LOOK UP !
LOOK DOWN !
LOOK OUT !
Here comes the biggest 2021 movie of all !
pourrait clamer un slogan de James Bond, en ajoutant: cause there's just no time to die.
Don't look up pouvait faire redouter un Downsizing, un film déguisé en comédie qui sombre dans l'écologisme sinistre.
Don't look up peut faire penser à Idiocracy en mieux, à Y a-t-il un pilote dans l'avion en moins bien.
Mais Don't look up est avant tout le film qu'il fallait à l'ère de l'auto-proclamée 3e Révolution Industrielle et ses dérives intellectualisantes, sa novlangue décomplexée et ses mécanismes abrutissants et bêtifiants: c'est un peu le Micromégas du XXIe siècle ... sans Micromégas et, certes, sans la finesse de Voltaire.

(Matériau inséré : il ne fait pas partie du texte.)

import Summits.HodgeConjecture.CorCM.Census.CyclicCharacterFibreLaw

/-!
# Cyclic characters, III: a central involution OUTSIDE the commutator subgroup has a cyclic character — `d₂(G/𝒦) ≤ 1` unless `c ∈ [G, G]`

COR-CM (cell `pub-hodgecm2`), count-neutral kernel combinatorics by the binder seat b09 (gen 41; lane CYCLIC-CHARACTER FIBRE LAW, part V — the intrinsic
form of the class of parts I–II), on top of `Census/CyclicCharacterFibre{,Law}.lean`, lit-andre-3ʼs `𝒦` / `d₂` (`Census/TypeStabiliser*`) and Mathlibʼs
structure theorem of finite abelian groups (`CommGroup.equiv_prod_multiplicative_zmod_of_finite`) applied to the abelianisation, all BY NAME.  Theorems
only (no definition, no `decide`, no certificate, no named fact, no `sorry`).
HONEST FRAMING: `HC_CM` is NOT proved, here or anywhere in the tree; nothing here is a period or a headline.

* §1 **A central involution `c ∉ [G, G]` has a CYCLIC CHARACTER** (`exists_cyclicCharacter_of_notMem_commutator`): an additive, onto `w : G → ℤ/2ᵏ` (`k ≥ 1`)
  with `w c ≠ 0` — a coordinate of `c̄ ≠ 1` in `G^{ab} ≅ Π ℤ/nᵢ` followed by the projection `ℤ/nᵢ ↠ ℤ/2ᵏ`, `2ᵏ ∥ nᵢ`.
* §2 hence THE DICHOTOMY: `k = 1` — `c` is COMPLEMENTED (`ker w`; gen 31ʼs direct-factor law, `d₂(G/𝒦) = 0`); `k ≥ 2` — parts I–II (`d₂(G/𝒦) ≤ 1`,
  `φ₂ + 2 = β + d`).  So **`d₂(G/𝒦) ≤ 1` for every central involution outside the commutator subgroup** (`indexTwoRank_stabGen_le_one_of_notMem_commutator`),
  i.e. **`d₂(G/𝒦) ≥ 2 ⇒ c ∈ [G, G]`** (`mem_commutator_of_two_le_indexTwoRank`): lit-andre-3ʼs «divided parities» beyond one (`Q₈ × B`, `Q_{4n}` with `n` even,
  the unbounded `d₂` of `Census/TypeStabiliserUnbounded.lean`) can only occur when complex conjugation is a product of commutators of the Galois group.
* §3 in the fibre currency: **`β − 2 ≤ φ₂ ≤ β` whenever `c ∉ [G, G]`** (`card_block_le_fibreTwo_add_two_of_notMem_commutator`,
  `fibreTwo_le_card_block_of_notMem_commutator`), against `φ₂ = β − 1 − [|G|/2 even] + d₂` unbounded above in general.

## References
* [Pohlmann1968] H. Pohlmann, Algebraic cycles on abelian varieties of complex multiplication type, Ann. of Math. 88 (1968), Thm 1.
* [Milne1999] J. S. Milne, Lefschetz motives and the Tate conjecture, Compositio Math. 117 (1999), Prop. 2.1, p. 54.
-/

namespace Summit.HodgeConjecture.CorCM.Census.CyclicCharacter

open Summit.HodgeConjecture.CorCM.Prior.AllgGroup.RfwfAllgGroup
open Summit.HodgeConjecture.CorCM.Census.BlockParity
open Summit.HodgeConjecture.CorCM.Census.Coinvariant
open Summit.HodgeConjecture.CorCM.Census.TypeStabiliser
open Summit.HodgeConjecture.CorCM.Census.IndexTwo

section Commutator

variable {G : Type*} [Group G] {c : G}

/-! ## §1 A central involution outside the commutator subgroup has a cyclic character -/

/-- **Arithmetic core**: in `ℤ/(2ᵏ·m)` with `m` odd, an element `x ≠ 0` with `x + x = 0` is NOT killed by the projection to `ℤ/2ᵏ` (its value is
`2ᵏ⁻¹·m`, an odd multiple of `2ᵏ⁻¹`). [folklore] -/
theorem cast_ne_zero_of_add_self_eq_zero {N k m : ℕ} (hdvd : 2 ^ k ∣ N) (hN : N = 2 ^ k * m) (hm : Odd m) {x : ZMod N} (hx0 : x ≠ 0)
    (hxx : x + x = 0) : (ZMod.castHom hdvd (ZMod (2 ^ k))) x ≠ 0 := by
  subst hN
  haveI : NeZero (2 ^ k * m) := ⟨Nat.mul_ne_zero (pow_ne_zero _ two_ne_zero) (by rintro rfl; exact (Nat.not_odd_zero hm).elim)⟩
  haveI : NeZero (2 ^ k) := ⟨pow_ne_zero _ two_ne_zero⟩
  intro h
  rw [ZMod.castHom_apply, ZMod.cast_eq_val, ZMod.natCast_eq_zero_iff] at h
  -- `2^k ∣ x.val`, `2^k m ∣ 2 x.val`, hence `x.val = 0`
  obtain ⟨q, hq⟩ := h
  have hval : (x + x).val = 0 := by rw [hxx, ZMod.val_zero]
  rw [ZMod.val_add] at hval
  have hdvd : 2 ^ k * m ∣ x.val + x.val := Nat.dvd_of_mod_eq_zero hval
  rw [hq, ← two_mul, ← mul_assoc, mul_comm 2 (2 ^ k), mul_assoc] at hdvd
  have hm2 : m ∣ 2 * q := Nat.dvd_of_mul_dvd_mul_left (pow_pos two_pos k) hdvd
  have hmq : m ∣ q := Nat.Coprime.dvd_of_dvd_mul_left (Nat.coprime_two_left.mpr hm).symm hm2
  obtain ⟨q', rfl⟩ := hmq
  have hlt := ZMod.val_lt x
  rw [hq] at hlt
  have hq' : q' = 0 := by
    by_contra hne
    have : 2 ^ k * m * 1 ≤ 2 ^ k * (m * q') := by
      rw [mul_one, ← mul_assoc]
      exact Nat.le_mul_of_pos_right _ (Nat.pos_of_ne_zero hne)
    omega
  apply hx0
  rw [← ZMod.natCast_zmod_val x, hq, hq', mul_zero, mul_zero, Nat.cast_zero]

/-- **A central involution outside the commutator subgroup has a cyclic character**: if `c² = 1` and `c ∉ [G, G]` (finite `G`) there are `k ≥ 1` and an
additive, onto `w : G → ℤ/2ᵏ` with `w c ≠ 0`. [folklore] -/
theorem exists_cyclicCharacter_of_notMem_commutator [Finite G] (hc2 : c * c = 1) (hc : c ∉ commutator G) :
    ∃ k : ℕ, 1 ≤ k ∧ ∃ w : G → ZMod (2 ^ k), (∀ P Q : G, w (P * Q) = w P + w Q) ∧ (∃ g : G, w g = 1) ∧ w c ≠ 0 := by
  classical
  -- the abelianisation and its cyclic decomposition
  have hπc : Abelianization.of c ≠ (1 : Abelianization G) := by
    intro h
    apply hc
    rw [← Abelianization.ker_of G, MonoidHom.mem_ker]
    exact h
  obtain ⟨ι, _, n, hn, ⟨e⟩⟩ := CommGroup.equiv_prod_multiplicative_zmod_of_finite (Abelianization G)
  obtain ⟨i, hi⟩ : ∃ i : ι, e (Abelianization.of c) i ≠ 1 := by
    by_contra h
    push Not at h
    exact hπc (e.injective ((funext h).trans (_root_.map_one e).symm))
  -- the coordinate `x` of `c̄` in `ℤ/nᵢ`: non-zero, `x + x = 0`
  set x : ZMod (n i) := Multiplicative.toAdd (e (Abelianization.of c) i) with hx
  have hx0 : x ≠ 0 := fun h => hi (by rw [← ofAdd_toAdd (e (Abelianization.of c) i), ← hx, h, ofAdd_zero])
  have hxx : x + x = 0 := by
    rw [hx, ← toAdd_mul, ← Pi.mul_apply, ← map_mul, ← map_mul, hc2, _root_.map_one, _root_.map_one, Pi.one_apply, toAdd_one]
  -- `nᵢ = 2ᵏ m`, `m` odd, `k ≥ 1`
  have hni : n i ≠ 0 := by have := hn i; omega
  obtain ⟨k, m, hm, hnm⟩ := Nat.exists_eq_two_pow_mul_odd hni
  have hk : 1 ≤ k := by
    by_contra hk0
    have hk0' : k = 0 := by omega
    rw [hk0', pow_zero, one_mul] at hnm
    -- `nᵢ` odd: `2` is a unit in `ℤ/nᵢ`, so `x + x = 0` forces `x = 0`
    have hu : IsUnit ((2 : ℕ) : ZMod (n i)) := by
      rw [ZMod.isUnit_iff_coprime, hnm]
      exact Nat.coprime_two_left.mpr hm
    apply hx0
    have h2x : ((2 : ℕ) : ZMod (n i)) * x = 0 := by rw [Nat.cast_ofNat, two_mul, hxx]
    exact (hu.mul_right_eq_zero).mp h2x
  -- the character: coordinate `i`, then the projection `ℤ/nᵢ ↠ ℤ/2ᵏ`
  have hdvd : 2 ^ k ∣ n i := Dvd.intro m hnm.symm
  set ψ : ZMod (n i) →+* ZMod (2 ^ k) := ZMod.castHom hdvd (ZMod (2 ^ k)) with hψ
  refine ⟨k, hk, fun g => ψ (Multiplicative.toAdd (e (Abelianization.of g) i)), fun P Q => ?_, ?_, ?_⟩
  · show ψ (Multiplicative.toAdd (e (Abelianization.of (P * Q)) i)) =
      ψ (Multiplicative.toAdd (e (Abelianization.of P) i)) + ψ (Multiplicative.toAdd (e (Abelianization.of Q) i))
    rw [map_mul, map_mul, Pi.mul_apply, toAdd_mul, map_add]
  · -- onto: hit `1` with a preimage of the `i`-th basis vector
    haveI : NeZero (n i) := ⟨hni⟩
    obtain ⟨g, hg⟩ := Quot.exists_rep (e.symm (Pi.mulSingle i (Multiplicative.ofAdd (1 : ZMod (n i)))))
    rw [Abelianization.mk_eq_of] at hg
    refine ⟨g, ?_⟩
    show ψ (Multiplicative.toAdd (e (Abelianization.of g) i)) = 1
    rw [hg, MulEquiv.apply_symm_apply, Pi.mulSingle_eq_same, toAdd_ofAdd, _root_.map_one]
  · show ψ x ≠ 0
    exact cast_ne_zero_of_add_self_eq_zero hdvd hnm hm hx0 hxx

/-! ## §2 The dichotomy: complemented (`k = 1`) or a cyclic character of level `≥ 4` (`k ≥ 2`) -/

/-- The kernel of an additive map `w : G → ℤ/2ᵏ` as a subgroup (membership `w g = 0`). [folklore] -/
theorem exists_ker {k : ℕ} {w : G → ZMod (2 ^ k)} (hw : ∀ P Q : G, w (P * Q) = w P + w Q) :
    ∃ K : Subgroup G, ∀ g : G, g ∈ K ↔ w g = 0 :=
  ⟨{ carrier := {g | w g = 0}
     mul_mem' := fun {a b} ha hb => by
       simp only [Set.mem_setOf_eq] at ha hb ⊢
       rw [hw, ha, hb, add_zero]
     one_mem' := map_one hw
     inv_mem' := fun {a} ha => by
       simp only [Set.mem_setOf_eq] at ha ⊢
       rw [map_inv hw, ha, neg_zero] }, fun _ => Iff.rfl⟩

/-- **Level `k = 1`: the kernel of `w` is a COMPLEMENT of `c`** (`x ∈ K ↔ c·x ∉ K`). [folklore] -/
theorem isComplement_ker_of_level_one {w : G → ZMod (2 ^ 1)} (hw : ∀ P Q : G, w (P * Q) = w P + w Q) (hwc : w c ≠ 0)
    {K : Subgroup G} (hK : ∀ g : G, g ∈ K ↔ w g = 0) : ∀ x : G, x ∈ K ↔ c * x ∉ K := by
  have h2 : ∀ y : ZMod (2 ^ 1), y = 0 ∨ y = 1 := by decide
  have hc1 : w c = 1 := (h2 (w c)).resolve_left hwc
  have h10 : (1 : ZMod (2 ^ 1)) ≠ 0 := by decide
  have h11 : (1 : ZMod (2 ^ 1)) + 1 = 0 := by decide
  intro x
  rw [hK, hK, hw, hc1]
  rcases h2 (w x) with h | h <;> rw [h]
  · rw [add_zero]; exact ⟨fun _ => h10, fun _ => rfl⟩
  · rw [h11]; exact ⟨fun h' => absurd h' h10, fun h' => absurd rfl h'⟩

/-- **`d₂(G/𝒦) ≤ 1` for every central involution OUTSIDE the commutator subgroup** (finite `G`). [folklore] -/
theorem indexTwoRank_stabGen_le_one_of_notMem_commutator [Finite G] (hc2 : c * c = 1) (hcen : ∀ x : G, x * c = c * x)
    (hc : c ∉ commutator G) : indexTwoRank (stabGen c) ≤ 1 := by
  obtain ⟨k, hk, w, hw, h1, hwc⟩ := exists_cyclicCharacter_of_notMem_commutator hc2 hc
  by_cases hk1 : k = 1
  · subst hk1
    obtain ⟨K, hK⟩ := exists_ker hw
    rw [indexTwoRank_stabGen_eq_zero_of_cpl c hc2 (isComplement_ker_of_level_one hw hwc hK)]
    exact zero_le_one
  · obtain ⟨E, hE⟩ := exists_even hw hk
    exact indexTwoRank_stabGen_le_one hE hw (by omega) h1 hc2 hcen hwc

/-- **`d₂(G/𝒦) ≥ 2 ⇒ c ∈ [G, G]`**: two independent «divided parities» force the involution into the commutator subgroup. [folklore] -/
theorem mem_commutator_of_two_le_indexTwoRank [Finite G] (hc2 : c * c = 1) (hcen : ∀ x : G, x * c = c * x)
    (h2 : 2 ≤ indexTwoRank (stabGen c)) : c ∈ commutator G := by
  by_contra hc
  have h := indexTwoRank_stabGen_le_one_of_notMem_commutator hc2 hcen hc
  omega

/-! ## §3 In the fibre currency: `β − 2 ≤ φ₂ ≤ β` whenever `c ∉ [G, G]` -/

variable [Fintype G] [DecidableEq G]

/-- **`φ₂(G, c) ≤ β(G, c)` whenever `c ∉ [G, G]`** (`c ≠ 1` central involution). [folklore] -/
theorem fibreTwo_le_card_block_of_notMem_commutator (hc2 : c * c = 1) (hc1 : c ≠ 1) (hcen : ∀ x : G, x * c = c * x)
    (hc : c ∉ commutator G) : fibreTwo c hc2 ≤ Fintype.card (Block c) := by
  have key := fibreTwo_add_eq_card_block_add_indexTwoRank c hc2 hc1 hcen
  have hd := indexTwoRank_stabGen_le_one_of_notMem_commutator hc2 hcen hc
  split_ifs at key <;> omega

/-- **`β(G, c) ≤ φ₂(G, c) + 2` whenever `c ∉ [G, G]`** (indeed always `β ≤ φ₂ + 1 + [|G|/2 even]`; recorded for the dichotomy). [folklore] -/
theorem card_block_le_fibreTwo_add_two_of_notMem_commutator (hc2 : c * c = 1) (hc1 : c ≠ 1) (hcen : ∀ x : G, x * c = c * x) :
    Fintype.card (Block c) ≤ fibreTwo c hc2 + 2 := by
  have key := fibreTwo_add_eq_card_block_add_indexTwoRank c hc2 hc1 hcen
  split_ifs at key <;> omega

/-- **THE TRICHOTOMY in one line**: for a central involution `c ∉ [G, G]`, `φ₂(G, c) ∈ {β − 2, β − 1, β}`. [folklore] -/
theorem fibreTwo_mem_of_notMem_commutator (hc2 : c * c = 1) (hc1 : c ≠ 1) (hcen : ∀ x : G, x * c = c * x) (hc : c ∉ commutator G) :
    fibreTwo c hc2 + 2 = Fintype.card (Block c) ∨ fibreTwo c hc2 + 1 = Fintype.card (Block c) ∨ fibreTwo c hc2 = Fintype.card (Block c) := by
  have h1 := fibreTwo_le_card_block_of_notMem_commutator hc2 hc1 hcen hc
  have h2 := card_block_le_fibreTwo_add_two_of_notMem_commutator hc2 hc1 hcen
  omega

end Commutator

end Summit.HodgeConjecture.CorCM.Census.CyclicCharacter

Deux astronomes découvrent qu'une comète de plusieurs kilomètres de long et de large se dirige vers la Terre, entraînant dans son terrible sillage l'assurance de l'extinction de la vie sur Terre. Encore sous le choc, les voilà prêts à annoncer la dure nouvelle au monde entier mais le monde entier n'y est absolument pas préparé, ankylosé qu'il est dans son politiquement correct, ses intox médiatiques, ses stratégies politico-markéting, son vedettariat digne de la pire télé-réalité et surtout ses réseaux sociaux qui organise le monde en équipes pro/anti. À l'image du titre "Don't look up", slogan des antagonistes auquel s'oppose celui des héros "Look up".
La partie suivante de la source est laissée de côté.